#### The data
****
import Literature.AlgebraicTopology.CharacteristicClasses.LineEulerNumberLocalization
import Literature.AlgebraicTopology.SingularHomology.CohomologyOfPoint
import HarnessLib

/-!
# The local index of a section of a complex line bundle, read in a trivialisation

D. McDuff, D. Salamon, *Introduction to Symplectic Topology*, 3rd ed. (2017), §2.7, proof of
Thm. 2.7.5: for a section `s : Σ → E` of a complex line bundle over a closed oriented surface that is
transverse to the zero section, "the first Chern number is the sum of the indices of the zeros of
`s`", the index of a zero `p` being the LOCAL DEGREE of `s` read in a trivialisation near `p`, i.e. of
the map `(U, U ∖ p) → (ℂ, ℂ ∖ 0)`; J. Milnor, J. Stasheff, *Characteristic Classes* (1974), §9
(Thm. 9.1: the Thom class restricts on each fibre pair `(F, F₀)` to the preferred generator `u|(F, F₀)`)
and §10 (Thm. 10.2, 10.4: over a trivialising set the Thom class is the pull-back of the generator of
the fibre pair along the projection); A. Hatcher, *Algebraic Topology* (2002), §3.1 pp. 199–202
(naturality of relative classes and of the Kronecker pairing, homotopy invariance).

The prequel `LineEulerNumberLocalization` proved `⟨e(λ)(m), [S]_μ⟩ = Σ_{p ∈ Z(s)} ind_p(s)` with the
local index `ind_p(s) = ⟨(ŝ|_{U_p})^* t̃, μ_p⟩` defined through the relative Thom class
`t̃ ∈ H²(D, D ∖ s₀(B))` of the projective completion `D = P(λ ⊕ ℂ)`.  This file identifies `ind_p(s)`
with the pairing computed in a TRIVIALISATION, in the fixed model pair `(ℂ, ℂ ∖ 0)` (the tree's fixed
line `ULift ℂ`):

* `modelVectorPart`, `isZero_singularCohomology_modelVectorPart`, `toAbsolute_modelVectorPart_injective`
  — the model pair `(ℙ(F ⊕ ℂ), ℙ(F ⊕ ℂ) ∖ [0 : 1])`: its open part is acyclic (it is the affine-like
  chart of `(w, z) ↦ (w, 0)`, deformation-retracting to the point `[f₀ : 0]` for a LINE `F`), so
  relative lifts of degree `≥ 1` classes are unique;
* `omegaRel` — **the relative generator** `ω^rel(m) ∈ H²(ℙ(F ⊕ ℂ), ℙ ∖ [0 : 1]; M)`, THE lift of the
  canonical generator `ω(m)` (`omegaModel`); `omegaRelVec` — its pull-back
  `ω^rel_vec(m) ∈ H²(F, F ∖ 0; M)` along `u ↦ [u : 1]` (Milnor–Stasheff's `u|(F, F₀)`);
* `prodVectorPartHomotopy`, `toAbsolute_prodVectorPart_injective` — on products `W × ℙ` relative lifts
  on `(W × ℙ, W × (ℙ ∖ [0 : 1]))` are unique (the scaling `[v : z] ↦ [v : (1 - t) z]` retracts the
  vertical vector part onto the slice at infinity); `toAbsolute_injective_of_homeomorph`,
  `toAbsolute_vectorPartOn_injective` — transported to `(P(λ ⊕ ℂ)|_S, vector part)` along the
  standard local product structure `h_e` of an atlas trivialisation `e ⊇ S`;
* `omegaProd_eq_map_snd` (`ω_U = pr₂^* ω`), `IsThomClass.isNormalised_map_subsetIncl`,
  `map_subsetIncl_thomClass_eq_localThomClass` (`t|_{P|_S} = h_e^* ω_S`, Milnor–Stasheff Thm. 10.4
  over a trivialising set) and hence **`relThomClassOn_eq_model`**: the relative Thom class over
  `S ⊆ U_e` IS `(pr₂ ∘ h_e)^* ω^rel`;
* **`localIndex_eq_trivialization`**, **`localIndex_eq_vecSection`** — for an atlas trivialisation
  `e ∋ p` and `V = U_e ∩ U_p`:

    `ind_p(s) = ⟨(b ↦ [e_b(s b) : 1])^* ω^rel, μ_p⟩ = ⟨ω^rel_vec, (b ↦ e_b(s b))_* μ_p⟩`,

  the relative Kronecker pairing in `(ℂ, ℂ ∖ 0)` of the preferred generator with the push-forward of
  the local orientation along the section read in the trivialisation (`vecSection`) — McDuff–Salamon's
  "local degree of `s` at `p`" in homological form.

Everything is proved; no named facts.

## References

* [McDuffSalamon2017] D. McDuff, D. Salamon, Introduction to Symplectic Topology, 3rd ed., OUP 2017,
  §2.7 Thm. 2.7.5 (and its proof).
* [MilnorStasheff1974] J. Milnor, J. Stasheff, Characteristic Classes, PUP 1974, §9 Thm. 9.1, §10
  Thm. 10.2, Thm. 10.4, §12.
* [HatcherAT2002] A. Hatcher, Algebraic Topology, CUP 2002, Ch. 0 Example 0.6, §3.1 pp. 199–202.
-/

noncomputable section

open CategoryTheory Limits Function Set Bundle Topology unitInterval Literature.AlgebraicTopology.SingularHomology
open scoped LinearAlgebra.Projectivization

universe u w

namespace Literature.AlgebraicTopology.CharacteristicClasses

/-! ### Two abstract consequences of a retraction of `A` factoring through `X` -/

section Abstract

variable {R : Type w} [CommRing R] {M : Type w} [AddCommGroup M] [Module R M]
variable {X : Type u} [TopologicalSpace X] {A : Set X}

/-- If the identity of `A` is homotopic (inside `A`) to `k ∘ (A ↪ X)` for some `k : X → A`, then
restriction `Hⁿ(X) → Hⁿ(A)` is onto (`y = (k ∘ ι)^* y = ι^* (k^* y)`). [cite: HatcherAT2002, §3.1 p. 201] -/
theorem map_subsetIncl_surjective_of_homotopic (k : C(X, ↥A))
    (hk : (ContinuousMap.id ↥A).Homotopic (k.comp (subsetIncl A))) (n : ℕ) :
    Surjective (singularCohomology.map R M (subsetIncl A) n) := by
  intro y
  refine ⟨singularCohomology.map R M k n y, ?_⟩
  rw [← ModuleCat.comp_apply, ← singularCohomology.map_comp, ← singularCohomology.map_eq_of_homotopic_holds R M hk n,
    singularCohomology.map_id]
  rfl

/-- If restriction `Hⁿ(X) → Hⁿ(A)` is onto then `Hⁿ⁺¹(X, A) → Hⁿ⁺¹(X)` is one-to-one (the connecting
map `Hⁿ(A) → Hⁿ⁺¹(X, A)` vanishes; exactness of the sequence of the pair).
[cite: HatcherAT2002, §3.1 p. 200] -/
theorem toAbsolute_injective_of_map_subsetIncl_surjective (n : ℕ)
    (h : Surjective (singularCohomology.map R M (subsetIncl A) n)) :
    Injective (relSingularCohomology.toAbsolute R M X A (n + 1)) := by
  refine (injective_iff_map_eq_zero _).2 fun x hx ↦ ?_
  have hex := relSingularCohomology.exact_δ_toAbsolute (R := R) (M := M) (X := X) A n (n + 1) rfl
  rw [ShortComplex.moduleCat_exact_iff] at hex
  obtain ⟨y, rfl⟩ := hex x hx
  obtain ⟨y', rfl⟩ := h y
  have h0 : singularCohomology.map R M (subsetIncl A) n ≫ relSingularCohomology.δ R M X A n (n + 1) rfl = 0 :=
    (relShortComplex_shortExact R M A).comp_δ n (n + 1) rfl
  change (singularCohomology.map R M (subsetIncl A) n ≫ relSingularCohomology.δ R M X A n (n + 1) rfl) y' = 0
  rw [h0]
  rfl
****
Across the records above, tally the lines that contain "preferred" and return the number alone.

2